Top of GIVEN DATA
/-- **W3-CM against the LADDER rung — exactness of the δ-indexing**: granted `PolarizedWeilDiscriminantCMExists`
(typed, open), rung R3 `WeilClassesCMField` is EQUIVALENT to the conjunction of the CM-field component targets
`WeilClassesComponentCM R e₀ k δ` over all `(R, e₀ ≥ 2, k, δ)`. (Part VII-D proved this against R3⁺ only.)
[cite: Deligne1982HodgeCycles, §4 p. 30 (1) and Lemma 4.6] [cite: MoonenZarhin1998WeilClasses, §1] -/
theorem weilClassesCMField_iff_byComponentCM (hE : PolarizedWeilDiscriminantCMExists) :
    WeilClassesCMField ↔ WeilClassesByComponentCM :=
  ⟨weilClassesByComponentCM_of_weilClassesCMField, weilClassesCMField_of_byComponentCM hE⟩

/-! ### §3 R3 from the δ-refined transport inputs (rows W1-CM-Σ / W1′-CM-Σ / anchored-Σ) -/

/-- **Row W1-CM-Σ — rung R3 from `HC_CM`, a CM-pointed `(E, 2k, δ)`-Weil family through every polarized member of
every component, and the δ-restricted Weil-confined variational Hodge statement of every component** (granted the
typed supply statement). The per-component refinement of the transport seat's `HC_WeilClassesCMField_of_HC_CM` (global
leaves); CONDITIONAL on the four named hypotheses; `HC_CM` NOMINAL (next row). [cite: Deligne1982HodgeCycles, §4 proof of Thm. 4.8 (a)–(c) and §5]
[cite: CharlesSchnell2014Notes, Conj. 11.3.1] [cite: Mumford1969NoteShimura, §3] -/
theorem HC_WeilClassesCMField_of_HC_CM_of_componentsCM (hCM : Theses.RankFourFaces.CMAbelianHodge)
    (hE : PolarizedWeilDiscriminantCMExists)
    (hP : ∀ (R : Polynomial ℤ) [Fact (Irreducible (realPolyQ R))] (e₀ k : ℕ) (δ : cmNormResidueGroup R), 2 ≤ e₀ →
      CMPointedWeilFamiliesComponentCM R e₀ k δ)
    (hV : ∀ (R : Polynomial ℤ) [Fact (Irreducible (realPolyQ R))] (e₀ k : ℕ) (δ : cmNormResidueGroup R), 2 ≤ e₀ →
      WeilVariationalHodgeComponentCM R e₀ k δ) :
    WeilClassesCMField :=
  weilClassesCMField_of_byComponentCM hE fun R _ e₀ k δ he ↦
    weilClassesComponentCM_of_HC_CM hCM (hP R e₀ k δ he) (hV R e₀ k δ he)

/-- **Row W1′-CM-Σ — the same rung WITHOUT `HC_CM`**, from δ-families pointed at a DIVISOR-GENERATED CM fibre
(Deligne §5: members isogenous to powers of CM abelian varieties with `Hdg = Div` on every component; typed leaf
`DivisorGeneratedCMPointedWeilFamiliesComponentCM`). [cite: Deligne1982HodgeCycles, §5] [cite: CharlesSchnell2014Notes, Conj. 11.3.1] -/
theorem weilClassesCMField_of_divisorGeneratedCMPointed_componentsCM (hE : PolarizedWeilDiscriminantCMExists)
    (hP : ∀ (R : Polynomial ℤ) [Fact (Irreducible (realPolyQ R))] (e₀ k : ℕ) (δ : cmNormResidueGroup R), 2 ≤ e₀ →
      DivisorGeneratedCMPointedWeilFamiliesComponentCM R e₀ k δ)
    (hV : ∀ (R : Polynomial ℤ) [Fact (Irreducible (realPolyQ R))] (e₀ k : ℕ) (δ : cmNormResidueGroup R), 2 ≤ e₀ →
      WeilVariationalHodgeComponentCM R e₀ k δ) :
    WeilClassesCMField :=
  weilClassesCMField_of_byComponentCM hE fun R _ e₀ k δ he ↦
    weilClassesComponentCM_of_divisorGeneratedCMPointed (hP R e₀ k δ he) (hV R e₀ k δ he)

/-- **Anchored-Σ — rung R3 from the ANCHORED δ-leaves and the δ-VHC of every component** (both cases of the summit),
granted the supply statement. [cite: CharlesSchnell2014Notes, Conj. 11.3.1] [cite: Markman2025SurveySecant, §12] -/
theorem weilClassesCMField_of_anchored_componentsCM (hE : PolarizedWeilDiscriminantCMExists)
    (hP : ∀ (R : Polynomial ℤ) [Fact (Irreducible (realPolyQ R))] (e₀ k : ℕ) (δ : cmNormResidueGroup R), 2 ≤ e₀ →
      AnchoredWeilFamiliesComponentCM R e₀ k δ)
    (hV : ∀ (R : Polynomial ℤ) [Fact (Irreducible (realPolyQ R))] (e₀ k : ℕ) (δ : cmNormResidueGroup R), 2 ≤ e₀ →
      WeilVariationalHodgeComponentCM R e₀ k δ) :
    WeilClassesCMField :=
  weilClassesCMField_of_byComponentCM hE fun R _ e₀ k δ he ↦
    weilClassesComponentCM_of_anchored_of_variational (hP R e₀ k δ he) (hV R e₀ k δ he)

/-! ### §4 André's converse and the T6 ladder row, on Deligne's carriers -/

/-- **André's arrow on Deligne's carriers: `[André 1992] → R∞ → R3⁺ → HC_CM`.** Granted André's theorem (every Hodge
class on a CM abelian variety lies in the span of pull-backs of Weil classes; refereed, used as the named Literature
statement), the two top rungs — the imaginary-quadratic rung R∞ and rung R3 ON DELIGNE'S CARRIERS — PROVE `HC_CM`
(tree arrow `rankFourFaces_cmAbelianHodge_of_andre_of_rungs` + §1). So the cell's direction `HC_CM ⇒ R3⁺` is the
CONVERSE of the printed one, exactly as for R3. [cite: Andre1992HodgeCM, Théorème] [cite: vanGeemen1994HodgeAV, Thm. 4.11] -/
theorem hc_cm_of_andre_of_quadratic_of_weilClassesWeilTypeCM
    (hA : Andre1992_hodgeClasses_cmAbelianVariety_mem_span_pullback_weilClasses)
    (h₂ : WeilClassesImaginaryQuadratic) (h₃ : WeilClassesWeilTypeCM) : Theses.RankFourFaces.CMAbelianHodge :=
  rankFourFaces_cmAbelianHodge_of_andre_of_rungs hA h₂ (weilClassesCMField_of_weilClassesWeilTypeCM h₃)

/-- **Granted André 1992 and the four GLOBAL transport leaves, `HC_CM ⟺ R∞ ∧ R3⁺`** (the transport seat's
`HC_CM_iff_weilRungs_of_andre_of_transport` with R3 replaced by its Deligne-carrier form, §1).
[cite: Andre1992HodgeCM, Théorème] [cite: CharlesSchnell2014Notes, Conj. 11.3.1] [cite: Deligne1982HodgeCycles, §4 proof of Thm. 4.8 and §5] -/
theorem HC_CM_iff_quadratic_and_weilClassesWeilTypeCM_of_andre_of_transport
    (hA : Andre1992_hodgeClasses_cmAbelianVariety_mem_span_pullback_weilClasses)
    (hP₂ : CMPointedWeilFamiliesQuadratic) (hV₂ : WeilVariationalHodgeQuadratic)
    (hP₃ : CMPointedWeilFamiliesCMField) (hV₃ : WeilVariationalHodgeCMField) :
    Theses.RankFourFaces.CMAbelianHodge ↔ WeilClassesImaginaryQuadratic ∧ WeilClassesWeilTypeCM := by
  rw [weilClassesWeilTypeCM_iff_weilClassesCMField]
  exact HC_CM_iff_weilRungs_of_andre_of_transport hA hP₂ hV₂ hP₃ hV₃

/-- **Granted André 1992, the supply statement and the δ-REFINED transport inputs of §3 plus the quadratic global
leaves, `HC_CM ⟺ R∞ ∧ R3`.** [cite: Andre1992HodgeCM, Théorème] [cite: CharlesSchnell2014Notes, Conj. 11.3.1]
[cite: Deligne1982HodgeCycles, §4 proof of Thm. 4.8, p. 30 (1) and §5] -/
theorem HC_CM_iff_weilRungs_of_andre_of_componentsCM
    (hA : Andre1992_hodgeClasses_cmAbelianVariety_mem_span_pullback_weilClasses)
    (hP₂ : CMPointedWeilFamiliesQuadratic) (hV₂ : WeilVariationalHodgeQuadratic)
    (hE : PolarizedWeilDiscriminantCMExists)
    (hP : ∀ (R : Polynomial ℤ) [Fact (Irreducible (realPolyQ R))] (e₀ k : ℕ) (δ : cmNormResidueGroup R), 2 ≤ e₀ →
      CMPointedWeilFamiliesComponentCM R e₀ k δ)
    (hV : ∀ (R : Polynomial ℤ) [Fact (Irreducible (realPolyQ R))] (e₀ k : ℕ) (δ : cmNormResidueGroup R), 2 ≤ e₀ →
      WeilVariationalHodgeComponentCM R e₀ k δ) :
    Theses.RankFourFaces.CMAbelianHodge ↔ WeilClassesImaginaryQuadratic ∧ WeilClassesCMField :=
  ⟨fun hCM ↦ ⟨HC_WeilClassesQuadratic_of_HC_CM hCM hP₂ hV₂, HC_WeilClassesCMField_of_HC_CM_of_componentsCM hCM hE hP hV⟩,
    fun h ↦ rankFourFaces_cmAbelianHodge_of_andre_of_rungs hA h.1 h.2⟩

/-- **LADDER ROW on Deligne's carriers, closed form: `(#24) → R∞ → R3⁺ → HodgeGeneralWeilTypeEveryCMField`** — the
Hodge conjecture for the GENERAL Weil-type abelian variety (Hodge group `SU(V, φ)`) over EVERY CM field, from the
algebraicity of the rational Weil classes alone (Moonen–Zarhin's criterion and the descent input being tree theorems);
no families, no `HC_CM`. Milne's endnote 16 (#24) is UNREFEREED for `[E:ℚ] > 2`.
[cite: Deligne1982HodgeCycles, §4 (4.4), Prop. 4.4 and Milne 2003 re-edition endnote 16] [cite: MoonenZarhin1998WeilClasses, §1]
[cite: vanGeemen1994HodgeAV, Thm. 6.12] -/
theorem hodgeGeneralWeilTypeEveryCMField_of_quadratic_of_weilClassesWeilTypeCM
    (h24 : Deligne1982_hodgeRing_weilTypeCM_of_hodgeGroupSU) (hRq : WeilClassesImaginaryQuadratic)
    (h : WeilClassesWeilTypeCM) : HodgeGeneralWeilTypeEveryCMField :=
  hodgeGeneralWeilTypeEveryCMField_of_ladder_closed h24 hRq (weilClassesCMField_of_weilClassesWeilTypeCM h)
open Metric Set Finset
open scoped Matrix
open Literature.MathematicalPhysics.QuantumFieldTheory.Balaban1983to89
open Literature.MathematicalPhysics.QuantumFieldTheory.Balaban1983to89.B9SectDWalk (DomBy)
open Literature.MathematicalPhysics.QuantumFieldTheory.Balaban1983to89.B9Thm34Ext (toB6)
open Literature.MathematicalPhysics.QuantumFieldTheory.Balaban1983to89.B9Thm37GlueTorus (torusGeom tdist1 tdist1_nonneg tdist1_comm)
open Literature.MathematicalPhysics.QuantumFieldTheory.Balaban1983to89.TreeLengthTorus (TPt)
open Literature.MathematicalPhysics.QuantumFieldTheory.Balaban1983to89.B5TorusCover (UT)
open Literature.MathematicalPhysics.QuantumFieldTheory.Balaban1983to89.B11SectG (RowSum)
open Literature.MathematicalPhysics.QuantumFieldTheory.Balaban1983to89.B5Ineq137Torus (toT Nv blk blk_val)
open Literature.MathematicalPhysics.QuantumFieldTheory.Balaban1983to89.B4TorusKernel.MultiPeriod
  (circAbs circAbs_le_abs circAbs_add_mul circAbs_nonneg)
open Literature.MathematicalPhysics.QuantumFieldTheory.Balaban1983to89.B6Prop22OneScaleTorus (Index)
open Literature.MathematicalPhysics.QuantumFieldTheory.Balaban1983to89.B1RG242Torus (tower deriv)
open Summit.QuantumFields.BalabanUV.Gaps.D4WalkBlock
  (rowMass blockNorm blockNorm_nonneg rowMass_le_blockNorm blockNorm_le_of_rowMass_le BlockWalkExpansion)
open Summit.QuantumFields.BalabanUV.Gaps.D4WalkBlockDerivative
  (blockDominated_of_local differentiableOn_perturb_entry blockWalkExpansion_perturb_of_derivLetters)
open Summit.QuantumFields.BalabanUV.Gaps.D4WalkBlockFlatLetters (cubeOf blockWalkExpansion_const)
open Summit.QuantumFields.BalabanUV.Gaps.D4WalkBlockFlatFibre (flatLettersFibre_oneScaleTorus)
Bottom of GIVEN DATA
What the task asks for is a word-for-word repeat of the lines above, from the first through the one containing "(typed, open), rung".

/-- **W3-CM against the LADDER rung — exactness of the δ-indexing**: granted `PolarizedWeilDiscriminantCMExists`
(typed, open), rung R3 `WeilClassesCMField` is EQUIVALENT to the conjunction of the CM-field component targets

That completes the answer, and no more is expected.